#### BRIEF:
Repeat nothing but the lines below running from the one containing "rw [← soloInformed_evalP_eval₂_pointHom];" to the one containing "equivalent by the moves. [this work] -/". Keep both end lines.

#### Collection entries:
══════════

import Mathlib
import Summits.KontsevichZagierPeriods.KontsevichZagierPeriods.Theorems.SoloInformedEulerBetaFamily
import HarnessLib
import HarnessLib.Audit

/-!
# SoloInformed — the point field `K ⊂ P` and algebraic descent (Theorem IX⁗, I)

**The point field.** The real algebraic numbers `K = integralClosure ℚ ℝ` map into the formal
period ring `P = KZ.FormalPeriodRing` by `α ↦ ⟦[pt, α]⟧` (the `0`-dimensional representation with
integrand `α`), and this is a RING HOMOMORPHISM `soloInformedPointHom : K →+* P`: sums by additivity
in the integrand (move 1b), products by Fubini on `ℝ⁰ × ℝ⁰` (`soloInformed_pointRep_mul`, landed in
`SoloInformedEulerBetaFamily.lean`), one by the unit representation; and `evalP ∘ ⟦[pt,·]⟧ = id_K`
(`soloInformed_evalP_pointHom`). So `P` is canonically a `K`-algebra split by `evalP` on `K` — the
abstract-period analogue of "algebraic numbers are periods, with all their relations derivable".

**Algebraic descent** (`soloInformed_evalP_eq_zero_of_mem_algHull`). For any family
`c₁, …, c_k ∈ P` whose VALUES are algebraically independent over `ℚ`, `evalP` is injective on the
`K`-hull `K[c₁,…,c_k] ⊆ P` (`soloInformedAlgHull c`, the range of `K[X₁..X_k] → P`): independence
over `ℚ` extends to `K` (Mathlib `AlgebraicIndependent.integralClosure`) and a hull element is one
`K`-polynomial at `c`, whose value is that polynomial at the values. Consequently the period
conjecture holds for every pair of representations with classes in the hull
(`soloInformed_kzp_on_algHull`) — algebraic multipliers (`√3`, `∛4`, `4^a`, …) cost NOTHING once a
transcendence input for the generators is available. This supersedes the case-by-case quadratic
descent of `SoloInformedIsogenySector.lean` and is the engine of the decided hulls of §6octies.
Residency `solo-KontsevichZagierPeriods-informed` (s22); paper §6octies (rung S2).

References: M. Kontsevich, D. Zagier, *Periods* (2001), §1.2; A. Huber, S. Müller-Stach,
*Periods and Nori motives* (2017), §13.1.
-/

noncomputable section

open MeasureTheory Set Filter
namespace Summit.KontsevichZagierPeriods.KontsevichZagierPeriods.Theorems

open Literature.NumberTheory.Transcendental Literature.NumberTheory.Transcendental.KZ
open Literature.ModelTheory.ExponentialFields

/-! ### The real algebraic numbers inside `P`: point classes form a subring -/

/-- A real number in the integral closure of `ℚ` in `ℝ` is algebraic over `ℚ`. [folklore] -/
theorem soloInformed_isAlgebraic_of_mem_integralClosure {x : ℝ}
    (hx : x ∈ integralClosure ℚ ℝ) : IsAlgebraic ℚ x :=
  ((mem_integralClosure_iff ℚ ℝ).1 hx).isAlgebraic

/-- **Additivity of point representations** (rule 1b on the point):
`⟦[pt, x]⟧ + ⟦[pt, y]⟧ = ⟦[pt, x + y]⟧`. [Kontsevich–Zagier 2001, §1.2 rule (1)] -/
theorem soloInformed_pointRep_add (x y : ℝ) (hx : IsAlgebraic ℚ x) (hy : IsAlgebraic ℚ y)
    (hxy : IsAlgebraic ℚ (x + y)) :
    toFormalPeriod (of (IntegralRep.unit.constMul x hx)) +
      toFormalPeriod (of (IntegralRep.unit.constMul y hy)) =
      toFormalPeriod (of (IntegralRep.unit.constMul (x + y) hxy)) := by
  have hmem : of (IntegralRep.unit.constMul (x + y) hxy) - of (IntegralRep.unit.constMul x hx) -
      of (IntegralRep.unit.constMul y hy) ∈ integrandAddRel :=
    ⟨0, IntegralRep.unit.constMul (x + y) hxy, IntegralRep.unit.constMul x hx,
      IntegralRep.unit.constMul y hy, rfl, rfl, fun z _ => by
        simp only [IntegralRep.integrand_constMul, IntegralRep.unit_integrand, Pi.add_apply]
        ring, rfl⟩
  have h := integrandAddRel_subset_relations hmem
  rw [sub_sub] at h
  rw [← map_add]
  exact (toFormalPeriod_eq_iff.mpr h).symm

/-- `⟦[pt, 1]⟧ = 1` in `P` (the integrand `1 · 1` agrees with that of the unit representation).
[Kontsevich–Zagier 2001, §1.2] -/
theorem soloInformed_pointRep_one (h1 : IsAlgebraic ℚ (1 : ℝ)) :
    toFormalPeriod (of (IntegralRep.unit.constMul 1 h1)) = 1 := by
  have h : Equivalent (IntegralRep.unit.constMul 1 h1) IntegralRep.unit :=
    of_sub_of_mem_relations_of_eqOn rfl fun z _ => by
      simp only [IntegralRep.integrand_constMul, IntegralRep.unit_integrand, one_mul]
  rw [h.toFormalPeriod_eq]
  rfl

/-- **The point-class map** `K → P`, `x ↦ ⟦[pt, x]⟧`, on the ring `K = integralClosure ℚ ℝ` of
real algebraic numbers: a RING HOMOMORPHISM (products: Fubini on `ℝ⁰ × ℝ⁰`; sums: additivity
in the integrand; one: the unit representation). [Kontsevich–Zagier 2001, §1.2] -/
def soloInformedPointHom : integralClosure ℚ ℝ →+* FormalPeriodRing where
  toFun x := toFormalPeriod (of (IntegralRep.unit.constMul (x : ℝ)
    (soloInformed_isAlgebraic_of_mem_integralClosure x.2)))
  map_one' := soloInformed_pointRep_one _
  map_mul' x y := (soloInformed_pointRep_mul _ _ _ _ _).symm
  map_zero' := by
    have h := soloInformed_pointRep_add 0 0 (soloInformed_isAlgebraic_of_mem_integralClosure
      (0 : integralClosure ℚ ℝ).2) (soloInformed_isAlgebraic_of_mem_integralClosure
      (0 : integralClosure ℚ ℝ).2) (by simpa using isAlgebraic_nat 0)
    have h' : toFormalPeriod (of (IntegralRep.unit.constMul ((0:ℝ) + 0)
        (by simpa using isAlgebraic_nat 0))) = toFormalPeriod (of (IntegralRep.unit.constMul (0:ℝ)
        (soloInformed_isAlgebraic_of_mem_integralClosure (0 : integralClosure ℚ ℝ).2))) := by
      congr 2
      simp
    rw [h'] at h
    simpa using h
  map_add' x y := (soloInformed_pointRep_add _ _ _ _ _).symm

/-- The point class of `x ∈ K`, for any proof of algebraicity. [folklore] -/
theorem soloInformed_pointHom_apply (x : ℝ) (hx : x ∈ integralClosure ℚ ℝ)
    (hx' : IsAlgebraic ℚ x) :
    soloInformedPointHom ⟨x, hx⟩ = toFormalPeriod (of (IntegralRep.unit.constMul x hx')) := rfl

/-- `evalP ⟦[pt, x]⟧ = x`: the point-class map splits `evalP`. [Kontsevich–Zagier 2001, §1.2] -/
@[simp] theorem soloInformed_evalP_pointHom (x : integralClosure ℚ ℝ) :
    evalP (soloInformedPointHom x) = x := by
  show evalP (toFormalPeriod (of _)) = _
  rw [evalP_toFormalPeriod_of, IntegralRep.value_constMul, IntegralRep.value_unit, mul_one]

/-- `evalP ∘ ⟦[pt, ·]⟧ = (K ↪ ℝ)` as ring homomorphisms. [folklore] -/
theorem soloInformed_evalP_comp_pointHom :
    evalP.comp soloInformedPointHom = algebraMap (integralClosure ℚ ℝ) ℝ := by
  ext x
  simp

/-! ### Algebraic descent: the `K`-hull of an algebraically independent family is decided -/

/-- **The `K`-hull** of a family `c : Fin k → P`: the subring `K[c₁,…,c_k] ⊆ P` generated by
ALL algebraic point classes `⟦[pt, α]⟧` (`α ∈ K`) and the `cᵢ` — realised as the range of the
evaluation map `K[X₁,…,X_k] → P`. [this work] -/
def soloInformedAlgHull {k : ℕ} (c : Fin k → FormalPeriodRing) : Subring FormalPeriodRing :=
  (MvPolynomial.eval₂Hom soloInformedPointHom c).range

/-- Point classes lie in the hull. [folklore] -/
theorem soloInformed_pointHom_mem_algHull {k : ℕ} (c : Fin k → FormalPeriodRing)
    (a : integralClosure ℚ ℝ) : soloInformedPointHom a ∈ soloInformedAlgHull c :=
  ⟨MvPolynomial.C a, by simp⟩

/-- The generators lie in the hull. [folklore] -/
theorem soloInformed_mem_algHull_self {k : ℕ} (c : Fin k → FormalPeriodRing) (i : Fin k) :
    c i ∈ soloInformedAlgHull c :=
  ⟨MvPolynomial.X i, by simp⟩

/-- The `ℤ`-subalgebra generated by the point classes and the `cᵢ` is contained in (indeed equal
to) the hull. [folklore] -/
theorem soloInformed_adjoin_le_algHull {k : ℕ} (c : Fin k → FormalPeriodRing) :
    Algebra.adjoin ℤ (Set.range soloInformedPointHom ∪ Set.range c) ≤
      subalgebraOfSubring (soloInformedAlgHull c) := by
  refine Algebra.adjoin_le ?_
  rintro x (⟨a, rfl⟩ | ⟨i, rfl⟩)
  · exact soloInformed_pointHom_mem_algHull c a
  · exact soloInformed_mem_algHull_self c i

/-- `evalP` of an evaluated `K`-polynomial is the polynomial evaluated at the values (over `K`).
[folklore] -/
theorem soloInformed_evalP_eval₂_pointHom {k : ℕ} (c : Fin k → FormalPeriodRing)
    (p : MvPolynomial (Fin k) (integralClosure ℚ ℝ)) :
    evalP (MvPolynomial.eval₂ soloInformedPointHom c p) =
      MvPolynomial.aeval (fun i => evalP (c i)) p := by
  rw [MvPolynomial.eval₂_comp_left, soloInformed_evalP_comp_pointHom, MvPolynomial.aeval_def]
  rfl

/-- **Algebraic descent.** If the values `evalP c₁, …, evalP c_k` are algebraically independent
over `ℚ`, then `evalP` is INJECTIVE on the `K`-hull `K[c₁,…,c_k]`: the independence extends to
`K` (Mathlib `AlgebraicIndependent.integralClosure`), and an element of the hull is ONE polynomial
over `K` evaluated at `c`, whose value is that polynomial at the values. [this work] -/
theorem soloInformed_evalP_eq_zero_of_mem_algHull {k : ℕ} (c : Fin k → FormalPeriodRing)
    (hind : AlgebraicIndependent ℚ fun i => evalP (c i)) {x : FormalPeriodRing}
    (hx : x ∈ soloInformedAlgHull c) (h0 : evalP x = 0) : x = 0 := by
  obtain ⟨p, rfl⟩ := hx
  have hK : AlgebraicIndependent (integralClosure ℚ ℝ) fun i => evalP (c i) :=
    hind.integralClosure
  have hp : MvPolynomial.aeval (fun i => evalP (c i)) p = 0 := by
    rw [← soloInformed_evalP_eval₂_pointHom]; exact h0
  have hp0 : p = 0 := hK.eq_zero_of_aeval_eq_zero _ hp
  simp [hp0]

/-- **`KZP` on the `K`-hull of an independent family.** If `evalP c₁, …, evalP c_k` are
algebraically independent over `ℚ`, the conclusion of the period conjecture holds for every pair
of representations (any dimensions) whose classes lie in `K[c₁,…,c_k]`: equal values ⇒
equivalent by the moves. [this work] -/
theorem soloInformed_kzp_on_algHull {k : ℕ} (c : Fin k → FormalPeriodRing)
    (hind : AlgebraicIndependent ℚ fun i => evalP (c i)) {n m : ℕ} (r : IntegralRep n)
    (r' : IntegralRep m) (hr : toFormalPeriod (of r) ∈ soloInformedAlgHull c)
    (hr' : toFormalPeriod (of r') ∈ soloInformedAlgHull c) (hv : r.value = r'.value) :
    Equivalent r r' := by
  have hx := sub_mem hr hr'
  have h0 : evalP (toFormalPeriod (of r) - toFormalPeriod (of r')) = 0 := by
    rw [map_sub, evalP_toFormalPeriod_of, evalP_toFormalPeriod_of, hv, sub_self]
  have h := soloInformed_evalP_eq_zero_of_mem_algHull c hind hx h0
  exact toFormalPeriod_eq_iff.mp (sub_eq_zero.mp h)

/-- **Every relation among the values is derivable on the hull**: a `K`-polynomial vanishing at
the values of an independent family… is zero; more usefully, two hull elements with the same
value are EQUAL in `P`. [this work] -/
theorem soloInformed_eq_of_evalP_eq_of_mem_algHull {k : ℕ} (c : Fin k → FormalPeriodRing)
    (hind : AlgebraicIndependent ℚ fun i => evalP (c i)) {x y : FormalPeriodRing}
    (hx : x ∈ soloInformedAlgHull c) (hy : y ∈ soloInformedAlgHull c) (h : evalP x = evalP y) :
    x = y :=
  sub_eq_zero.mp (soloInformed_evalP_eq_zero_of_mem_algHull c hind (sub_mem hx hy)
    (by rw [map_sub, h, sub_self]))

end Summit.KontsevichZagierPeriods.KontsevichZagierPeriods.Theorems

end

══════════

#### THE COMPLETED TASK:
    rw [← soloInformed_evalP_eval₂_pointHom]; exact h0
  have hp0 : p = 0 := hK.eq_zero_of_aeval_eq_zero _ hp
  simp [hp0]

/-- **`KZP` on the `K`-hull of an independent family.** If `evalP c₁, …, evalP c_k` are
algebraically independent over `ℚ`, the conclusion of the period conjecture holds for every pair
of representations (any dimensions) whose classes lie in `K[c₁,…,c_k]`: equal values ⇒
equivalent by the moves. [this work] -/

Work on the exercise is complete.